Fleuron du modèle français, la sécurité sociale semble pourtant déranger une petite minorité de la population, attachée aux intérêts bourgeois. Depuis sa création, elle est sans cesse blâmée par la droite de l’échiquier politique. Et il ne fait nul doute que certains rêveraient de la voir disparaître.

Si les critiques sur le système français fusent régulièrement du côté des plus riches, arguant qu’il « coûterait trop cher », et que la France serait « trop généreuse » ou qu’elle « vivrait au-dessus de ses moyens », il reste compliqué pour les néolibéraux d’attaquer frontalement et publiquement la sécurité sociale.
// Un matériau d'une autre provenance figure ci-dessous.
/-- **stub (S) — SIMPLICITY OF THE LIMIT** (VERBATIM item stmt-CriticalPhenomena-0774 `SimpleOfLimit`,
r5 of this route): every chordal full scaling limit is carried by simple curves meeting `∂D` only at
the marked points (≡ `ChordalFamily.IsCarriedBySimpleCurves`). OPEN (no-macroscopic-self-touching /
no-boundary-crawling bounds for the `x_c`-SAW). -/
theorem stub_simpleOfLimit : ∀ P : Literature.Probability.RandomPlanarGeometry.ChordalFamily, P.IsChordal → (∀ (D : Literature.Probability.RandomPlanarGeometry.DobrushinDomain) (a b : ℝ → Literature.Probability.LatticeModels.Site 2), Literature.Probability.RandomPlanarGeometry.SAW.IsEndpointApprox D a b → Literature.Probability.RandomPlanarGeometry.TendstoLaw (fun δ (γ : Literature.Probability.RandomPlanarGeometry.SAW.DomainSAW D.carrier δ (a δ) (b δ)) => γ.curve) (fun δ => Literature.Probability.RandomPlanarGeometry.SAW.law D.carrier δ (a δ) (b δ)) id (P D)) → ∀ D : Literature.Probability.RandomPlanarGeometry.DobrushinDomain, ∀ᵐ γ ∂(P D), γ ∈ Literature.Probability.RandomPlanarGeometry.CurveClass.simple ∧ γ.range ∩ frontier D.carrier ⊆ {D.pt 0, D.pt 1} := by
  sorry

/-- **stub (A) — INTERNAL SCALE INVARIANCE OF THE LIMIT** (OPEN, hardest; the Möbius step): every
chordal full scaling limit `P` of the critical `δℤ²` SAW laws is, in EACH Dobrushin domain separately,
invariant under every conformal automorphism `g` of `D` fixing the marked points (boundary values
`a ↦ a`, `b ↦ b`), pushed along any continuous plane map `Φ` agreeing with `g` on `D`:
`P D = Φ_* (P D)`. In a half-plane chart this is DILATION invariance of the pull-back law. It is the
crux's (conf) clause specialised to `D' = D` (so NECESSARY), and by this line it is — together with (G)
— SUFFICIENT. No rotation, no second domain, no second lattice appears; but `Aut(D;a,b)` is non-affine
for every bounded `D` (an affine self-map of a bounded domain fixing two boundary points is the
identity), so nothing is inherited from lattice symmetries: this is the irreducible conformal content. -/
theorem stub_internalScaleInvarianceOfLimit : ∀ P : Literature.Probability.RandomPlanarGeometry.ChordalFamily, P.IsChordal → (∀ (D : Literature.Probability.RandomPlanarGeometry.DobrushinDomain) (a b : ℝ → Literature.Probability.LatticeModels.Site 2), Literature.Probability.RandomPlanarGeometry.SAW.IsEndpointApprox D a b → Literature.Probability.RandomPlanarGeometry.TendstoLaw (fun δ (γ : Literature.Probability.RandomPlanarGeometry.SAW.DomainSAW D.carrier δ (a δ) (b δ)) => γ.curve) (fun δ => Literature.Probability.RandomPlanarGeometry.SAW.law D.carrier δ (a δ) (b δ)) id (P D)) → ∀ (D : Literature.Probability.RandomPlanarGeometry.DobrushinDomain) (g : Literature.Probability.RandomPlanarGeometry.ConformalEquiv D.carrier D.carrier) (Φ : C(ℂ, ℂ)), g.HasBoundaryValue (D.pt 0) (D.pt 0) → g.HasBoundaryValue (D.pt 1) (D.pt 1) → Set.EqOn Φ g D.carrier → P D = (P D).map (Literature.Probability.RandomPlanarGeometry.CurveClass.map Φ) := by
  sorry

/-- **stub (G) — GERM 0–1 LAW OF THE LIMIT** (OPEN): for every chordal full scaling limit `P` and every
Dobrushin domain `(D; a, b)`, every event of the GERM σ-FIELD of the trace at `a` — `⨅ ε>0` of the
σ-fields generated by "the trace avoids `F`", `F` closed `⊆ closedBall a ε` — has `P D`-probability `0`
or `1`. Necessary for the conjunct (SLE_{8/3}: Blumenthal for the driving Brownian motion + transience of
a simple trace). SAW mechanism: the macroscopic walk forgets its germ — by Bayes, germ–bulk independence
is "the local limit at the start is insensitive to conditioning on macroscopic events", which the
Kesten irreducible-bridge renewal structure delivers wherever renewal (bridge) scales are dense between
the germ scale and the macroscopic scale (half-plane / flat-boundary starts; Alberts–Duminil-Copin's
bridge decomposition of restriction measures is its continuum shadow). -/
theorem stub_germZeroOneOfLimit : ∀ P : Literature.Probability.RandomPlanarGeometry.ChordalFamily, P.IsChordal → (∀ (D : Literature.Probability.RandomPlanarGeometry.DobrushinDomain) (a b : ℝ → Literature.Probability.LatticeModels.Site 2), Literature.Probability.RandomPlanarGeometry.SAW.IsEndpointApprox D a b → Literature.Probability.RandomPlanarGeometry.TendstoLaw (fun δ (γ : Literature.Probability.RandomPlanarGeometry.SAW.DomainSAW D.carrier δ (a δ) (b δ)) => γ.curve) (fun δ => Literature.Probability.RandomPlanarGeometry.SAW.law D.carrier δ (a δ) (b δ)) id (P D)) → ∀ (D : Literature.Probability.RandomPlanarGeometry.DobrushinDomain) (S : Set (Literature.Probability.RandomPlanarGeometry.CurveClass ℂ)), @MeasurableSet (Literature.Probability.RandomPlanarGeometry.CurveClass ℂ) (⨅ (ε : ℝ) (_ : 0 < ε), MeasurableSpace.generateFrom {T : Set (Literature.Probability.RandomPlanarGeometry.CurveClass ℂ) | ∃ F : Set ℂ, IsClosed F ∧ F ⊆ Metric.closedBall (D.pt 0) ε ∧ T = Literature.Probability.RandomPlanarGeometry.CurveClass.rangeSubset Fᶜ}) S → P D S = 0 ∨ P D S = 1 := by
  sorry

/-- **stub (M) — CHART MULTIPLICATIVITY** (provable now, size L; VERBATIM `stub_chartMultiplicative` of
`Cruxes/RStarRot/Lines/scale_mixing.lean`, generic in `P`): chordal + hull restriction + simple carriers +
internal scale invariance + germ 0–1 ⇒ every pull-back law is scale invariant and arc-hull
multiplicative (the mixing argument; inputs in `RestrictionPullback` / `RestrictionCovariance` /
`HullApproximation`). -/
theorem stub_chartMultiplicative : ∀ P : Literature.Probability.RandomPlanarGeometry.ChordalFamily, P.IsChordal → P.IsHullRestriction → P.IsCarriedBySimpleCurves → (∀ (D : Literature.Probability.RandomPlanarGeometry.DobrushinDomain) (g : Literature.Probability.RandomPlanarGeometry.ConformalEquiv D.carrier D.carrier) (Φ : C(ℂ, ℂ)), g.HasBoundaryValue (D.pt 0) (D.pt 0) → g.HasBoundaryValue (D.pt 1) (D.pt 1) → Set.EqOn Φ g D.carrier → P D = (P D).map (Literature.Probability.RandomPlanarGeometry.CurveClass.map Φ)) → (∀ (D : Literature.Probability.RandomPlanarGeometry.DobrushinDomain) (S : Set (Literature.Probability.RandomPlanarGeometry.CurveClass ℂ)), @MeasurableSet (Literature.Probability.RandomPlanarGeometry.CurveClass ℂ) (⨅ (ε : ℝ) (_ : 0 < ε), MeasurableSpace.generateFrom {T : Set (Literature.Probability.RandomPlanarGeometry.CurveClass ℂ) | ∃ F : Set ℂ, IsClosed F ∧ F ⊆ Metric.closedBall (D.pt 0) ε ∧ T = Literature.Probability.RandomPlanarGeometry.CurveClass.rangeSubset Fᶜ}) S → P D S = 0 ∨ P D S = 1) → ∀ (D : Literature.Probability.RandomPlanarGeometry.DobrushinDomain) (φ : Literature.Probability.RandomPlanarGeometry.ConformalEquiv UpperHalfPlane.upperHalfPlaneSet D.carrier) (hφ : D.IsChordalUniformizing φ), Literature.Probability.RandomPlanarGeometry.RestrictionConfig.IsScaleInvariant (Literature.Probability.RandomPlanarGeometry.ChordalFamily.pullbackLaw P D φ Literature.Topology.PlaneTopology.JordanArcSeparation_holds Literature.Probability.RandomPlanarGeometry.JordanDomain.exists_continuousOn_extension_holds hφ) ∧ Literature.Probability.RandomPlanarGeometry.RestrictionConfig.IsArcHullMultiplicative (Literature.Probability.RandomPlanarGeometry.ChordalFamily.pullbackLaw P D φ Literature.Topology.PlaneTopology.JordanArcSeparation_holds Literature.Probability.RandomPlanarGeometry.JordanDomain.exists_continuousOn_extension_holds hφ) := by
  sorry

/-- **stub (R) — CHART RIGIDITY** (provable now from the tree, size M–L; VERBATIM `stub_chartRigidity` of
`Cruxes/RStarRot/Lines/scale_mixing.lean`): chordal + hull restriction + simple carriers + (scale invariant
∧ arc-hull multiplicative pull-back laws) ⇒ `IsConformallyCovariant` (Prop. 3.3 ⇒ `P_α`; simple ⇒
`α = 5/8`; uniqueness of `P_{5/8}`; transport back along `exists_continuousMap_conj`). -/
theorem stub_chartRigidity : ∀ P : Literature.Probability.RandomPlanarGeometry.ChordalFamily, P.IsChordal → P.IsHullRestriction → P.IsCarriedBySimpleCurves → (∀ (D : Literature.Probability.RandomPlanarGeometry.DobrushinDomain) (φ : Literature.Probability.RandomPlanarGeometry.ConformalEquiv UpperHalfPlane.upperHalfPlaneSet D.carrier) (hφ : D.IsChordalUniformizing φ), Literature.Probability.RandomPlanarGeometry.RestrictionConfig.IsScaleInvariant (Literature.Probability.RandomPlanarGeometry.ChordalFamily.pullbackLaw P D φ Literature.Topology.PlaneTopology.JordanArcSeparation_holds Literature.Probability.RandomPlanarGeometry.JordanDomain.exists_continuousOn_extension_holds hφ) ∧ Literature.Probability.RandomPlanarGeometry.RestrictionConfig.IsArcHullMultiplicative (Literature.Probability.RandomPlanarGeometry.ChordalFamily.pullbackLaw P D φ Literature.Topology.PlaneTopology.JordanArcSeparation_holds Literature.Probability.RandomPlanarGeometry.JordanDomain.exists_continuousOn_extension_holds hφ)) → P.IsConformallyCovariant := by
  sorry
Il faut dire que 88 % des Français s’y disent fortement attachés.

Le bien commun des travailleurs

Née en 1945 des aspirations du Conseil national de la résistance, la sécurité sociale est ensuite modelée et consolidée en grande partie par un ministre du travail communiste, Ambroize Croizat. Sous son impulsion, toutes les formes d’assurance sociale antérieures sont fusionnées dans une seule caisse qui sera financée par les cotisations des employés et du patronat.
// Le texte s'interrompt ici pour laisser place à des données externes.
import Literature.Geometry.Riemannian.SphericalCylinderEntropy
import HarnessLib

/-!
# Blowing up the cylinder `S⁴ × ℝ ⊂ ℝ⁶` at a point: convergence to the tangent hyperplane

Topic `Literature/Geometry/Riemannian`.  Let `N = {z ∈ ℝ⁶ : |z'| = 1}` (`z'` the first five
coordinates, `truncL`).  Blowing up at `z₀ ∈ N` by the factor `λ > 0`, i.e. looking at the points
`w` with `z₀ + λ⁻¹ w ∈ N`, one finds the exact identity

  `⟪z₀', w'⟫ = -|w'|² / (2λ)`            (`inner_truncL_eq_of_mem_blowUp`),

so `|⟪z₀', w'⟫| ≤ |w|²/(2λ)` (`abs_inner_truncL_le_of_mem_blowUp`): inside any ball `B(0, R)` the
blown-up cylinder lies within `R²/(2λ)` of the tangent hyperplane `{w : ⟪z₀', w'⟫ = 0}`, and limits
of points `wᵢ` of blow-ups with `λᵢ → ∞`, `zᵢ' → e`, lie in the hyperplane `{⟪e, w'⟫ = 0}`
(`inner_eq_zero_of_tendsto_blowUp`).  This is why blow-up limits of flows in `S⁴ × ℝ` are flows in
a fixed hyperplane `ℝ⁵ ⊂ ℝ⁶` (White 2005, §4, reduction of Thm. 4.1 to the Euclidean case).

Everything is PROVED; no definitions, no named facts.

## References

* B. White, *A local regularity theorem for mean curvature flow*, Ann. of Math. 161 (2005), §4.
  [White2005]
-/

noncomputable section

open Filter
open scoped RealInnerProductSpace Topology

namespace Literature.Geometry.Riemannian

open SphericalCylinderEntropy (truncL truncL_apply norm_truncL_le)

/-- **Exact deviation of the blown-up cylinder from its tangent hyperplane**: if `|z₀'| = 1` and
`|(z₀ + λ⁻¹ w)'| = 1` with `λ ≠ 0`, then `⟪z₀', w'⟫ = -|w'|²/(2λ)`. [cite: White2005, §4] -/
theorem inner_truncL_eq_of_mem_blowUp {z₀ w : EuclideanSpace ℝ (Fin 6)} {lam : ℝ} (hlam : lam ≠ 0)
    (hz₀ : ‖truncL z₀‖ = 1) (hw : ‖truncL (z₀ + lam⁻¹ • w)‖ = 1) :
    ⟪truncL z₀, truncL w⟫ = -‖truncL w‖ ^ 2 / (2 * lam) := by
  have h1 : ‖truncL (z₀ + lam⁻¹ • w)‖ ^ 2 = 1 := by rw [hw, one_pow]
  rw [map_add, map_smul, norm_add_sq_real, norm_smul, hz₀, real_inner_smul_right, mul_pow,
    Real.norm_eq_abs, sq_abs] at h1
  -- `h1 : 1 + 2 * (lam⁻¹ * ⟪z₀', w'⟫) + lam⁻¹ ^ 2 * |w'|² = 1`
  field_simp
  have h2 : 2 * ⟪truncL z₀, truncL w⟫ * lam + ‖truncL w‖ ^ 2 = 0 := by
    have h3 : lam ^ 2 * (2 * (lam⁻¹ * ⟪truncL z₀, truncL w⟫) + lam⁻¹ ^ 2 * ‖truncL w‖ ^ 2) = 0 := by
      rw [show 2 * (lam⁻¹ * ⟪truncL z₀, truncL w⟫) + lam⁻¹ ^ 2 * ‖truncL w‖ ^ 2 = 0 by linarith,
        mul_zero]
    have : lam ^ 2 * (2 * (lam⁻¹ * ⟪truncL z₀, truncL w⟫) + lam⁻¹ ^ 2 * ‖truncL w‖ ^ 2) =
        2 * ⟪truncL z₀, truncL w⟫ * lam + ‖truncL w‖ ^ 2 := by
      field_simp
    rw [this] at h3
    exact h3
  linarith

/-- Hence `|⟪z₀', w'⟫| ≤ |w|² / (2λ)` for `λ > 0`. [cite: White2005, §4] -/
theorem abs_inner_truncL_le_of_mem_blowUp {z₀ w : EuclideanSpace ℝ (Fin 6)} {lam : ℝ}
    (hlam : 0 < lam) (hz₀ : ‖truncL z₀‖ = 1) (hw : ‖truncL (z₀ + lam⁻¹ • w)‖ = 1) :
    |⟪truncL z₀, truncL w⟫| ≤ ‖w‖ ^ 2 / (2 * lam) := by
  rw [inner_truncL_eq_of_mem_blowUp hlam.ne' hz₀ hw, abs_div, abs_neg, abs_of_nonneg (sq_nonneg _),
    abs_of_pos (by positivity)]
  exact div_le_div_of_nonneg_right (pow_le_pow_left₀ (norm_nonneg _) (norm_truncL_le w) 2)
    (by positivity)

/-- **Limits of points of blow-ups lie in the limit hyperplane**: if `|zᵢ'| = 1`,
`|(zᵢ + λᵢ⁻¹ wᵢ)'| = 1`, `λᵢ → ∞` (`λᵢ > 0`), `zᵢ' → e` and `wᵢ → w`, then `⟪e, w'⟫ = 0`.
[cite: White2005, §4] -/
theorem inner_eq_zero_of_tendsto_blowUp {z : ℕ → EuclideanSpace ℝ (Fin 6)}
    {w : ℕ → EuclideanSpace ℝ (Fin 6)} {lam : ℕ → ℝ} (hlam : ∀ i, 0 < lam i)
    (hlim : Tendsto lam atTop atTop) (hz : ∀ i, ‖truncL (z i)‖ = 1)
    (hw : ∀ i, ‖truncL (z i + (lam i)⁻¹ • w i)‖ = 1)
    {e : EuclideanSpace ℝ (Fin 5)} (he : Tendsto (fun i => truncL (z i)) atTop (𝓝 e))
    {w₀ : EuclideanSpace ℝ (Fin 6)} (hw₀ : Tendsto w atTop (𝓝 w₀)) :
    ⟪e, truncL w₀⟫ = 0 := by
  -- `⟪zᵢ', wᵢ'⟫ → ⟪e, w₀'⟫`
  have h1 : Tendsto (fun i => ⟪truncL (z i), truncL (w i)⟫) atTop (𝓝 ⟪e, truncL w₀⟫) :=
    he.inner ((truncL.continuous.tendsto w₀).comp hw₀)
  -- and `|⟪zᵢ', wᵢ'⟫| ≤ |wᵢ|²/(2λᵢ) → 0`
  have hbd : ∃ B, ∀ᶠ i in atTop, ‖w i‖ ^ 2 ≤ B := by
    have h := (continuous_norm.tendsto w₀).comp hw₀
    refine ⟨(‖w₀‖ + 1) ^ 2, ?_⟩
    filter_upwards [h (Iio_mem_nhds (lt_add_one ‖w₀‖))] with i hi
    exact pow_le_pow_left₀ (norm_nonneg _) (le_of_lt hi) 2
  obtain ⟨B, hB⟩ := hbd
  have hB0 : 0 ≤ B := by
    obtain ⟨i, hi⟩ := hB.exists
    exact (sq_nonneg _).trans hi
  have h2 : Tendsto (fun i => B / (2 * lam i)) atTop (𝓝 0) := by
    have := (hlim.const_mul_atTop (show (0 : ℝ) < 2 by norm_num)).inv_tendsto_atTop.const_mul B
    simpa [div_eq_mul_inv] using this
  have h3 : Tendsto (fun i => ⟪truncL (z i), truncL (w i)⟫) atTop (𝓝 0) := by
    refine squeeze_zero_norm' ?_ h2
    filter_upwards [hB] with i hi
    rw [Real.norm_eq_abs]
    exact (abs_inner_truncL_le_of_mem_blowUp (hlam i) (hz i) (hw i)).trans
      (div_le_div_of_nonneg_right hi (by have := hlam i; positivity))
  exact tendsto_nhds_unique h1 h3

end Literature.Geometry.Riemannian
Mais la véritable révolution, et ce qui fait que la sécurité sociale originelle était profondément anticapitaliste, réside dans la gestion de celle-ci. En effet, grâce au ministre du PCF, elle reposait non pas sur l’État, mais bien sur les actifs eux-mêmes.

Ainsi, l’assurance maladie, les allocations familiales, les retraites et la couverture des accidents du travail étaient alors regroupées au sein du régime général de sécurité sociale, lui-même régi par des conseils d’administration composés à 75 % de représentants des salariés (le reste par les dirigeants d’entreprise). Il s’agissait donc d’un véritable processus de socialisation d’une partie des revenus du travail. Et cette part était immense puisqu’elle représentait à l’époque pas moins d’un tiers des rémunérations du pays.
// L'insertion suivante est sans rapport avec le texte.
/-- **`χ_{rᵢ}` lands on `C_f`**: for `P ∈ E_{A,B}(F)`, the triple `χ_{rᵢ}(P) = (x', y', z')` satisfies
`z'² = f(x', y')`, `(x', y') ≠ (0, 0)`. [cite: Cremona2001, §4 Prop. 4.3 (2)] -/
theorem chi_mem (h2 : (2 : F) ≠ 0) (h3 : (3 : F) ≠ 0) (ha : f.a ≠ 0) (hΔ : f.disc ≠ 0) (ht : t ≠ 0)
    (hI : f.I = -3 * A * t ^ 4) (hJ : f.J = -27 * B * t ^ 6) (i : Fin 4) (P : C.Point) :
    (chiTriple f t (R.r i) P).2.2 ^ 2 =
        f.eval (chiTriple f t (R.r i) P).1 (chiTriple f t (R.r i) P).2.1 ∧
      ((chiTriple f t (R.r i) P).1 ≠ 0 ∨ (chiTriple f t (R.r i) P).2.1 ≠ 0) := by
  rcases P with _ | ⟨X, Y, hP⟩
  · refine ⟨?_, Or.inr ?_⟩
    · change (0 : F) ^ 2 = f.eval (R.r i) 1
      rw [R.eval_r]; ring
    · exact one_ne_zero
  · simp only [chiTriple_some]
    refine ⟨?_, ?_⟩
    · obtain ⟨σ, h0⟩ := exists_perm_fin_four_zero i
      have h27 : (27 : F) ≠ 0 := by
        have : (27 : F) = 3 * 3 * 3 := by norm_num
        rw [this]; exact mul_ne_zero (mul_ne_zero h3 h3) h3
      have hE : Y ^ 2 = X ^ 3 + A * X + B := (hC.equation_iff X Y).mp hP.1
      have hA : A = -f.I / (3 * t ^ 4) := by
        rw [hI]; field_simp
      have hB : B = -f.J / (27 * t ^ 6) := by
        rw [hJ]; field_simp
      set R' := R.reindex σ with hR'
      have hE' : Y ^ 2 = X ^ 3 + -(ofRootVec f.a R'.r).I / (3 * t ^ 4) * X +
          -(ofRootVec f.a R'.r).J / (27 * t ^ 6) := by
        rw [← R'.eq_ofRoots, ← hA, ← hB]; exact hE
      have h := chi_equation_ofRootVec f.a R'.r h2 h3 ht hE'
      rw [← R'.eq_ofRoots] at h
      have hr : R'.r 0 = R.r i := by simp [hR', h0]
      rw [hr] at h
      exact h
    · by_cases hX1 : t ^ 2 * X - derivXX f (R.r i) / 6 = 0
      · left
        rw [hX1, mul_zero, zero_add]
        exact R.derivX_ne_zero ha hΔ i
      · exact Or.inr hX1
LES MEMBRES DU BUREAU DU C.N.R. LIBERATION DE PARIS – AOUT 1944. Wikimedia

Une lente désagrégation

Évidemment, dans une nation aussi imprégnée par le capitalisme, cet îlot du bien commun qu’est la sécurité sociale a constamment été attaqué. Et même si elle perdure encore aujourd’hui, elle a malgré tout subi de multiples réformes au fil des ans et fait l’objet de nombreuses critiques de la part des gouvernements néolibéraux successifs.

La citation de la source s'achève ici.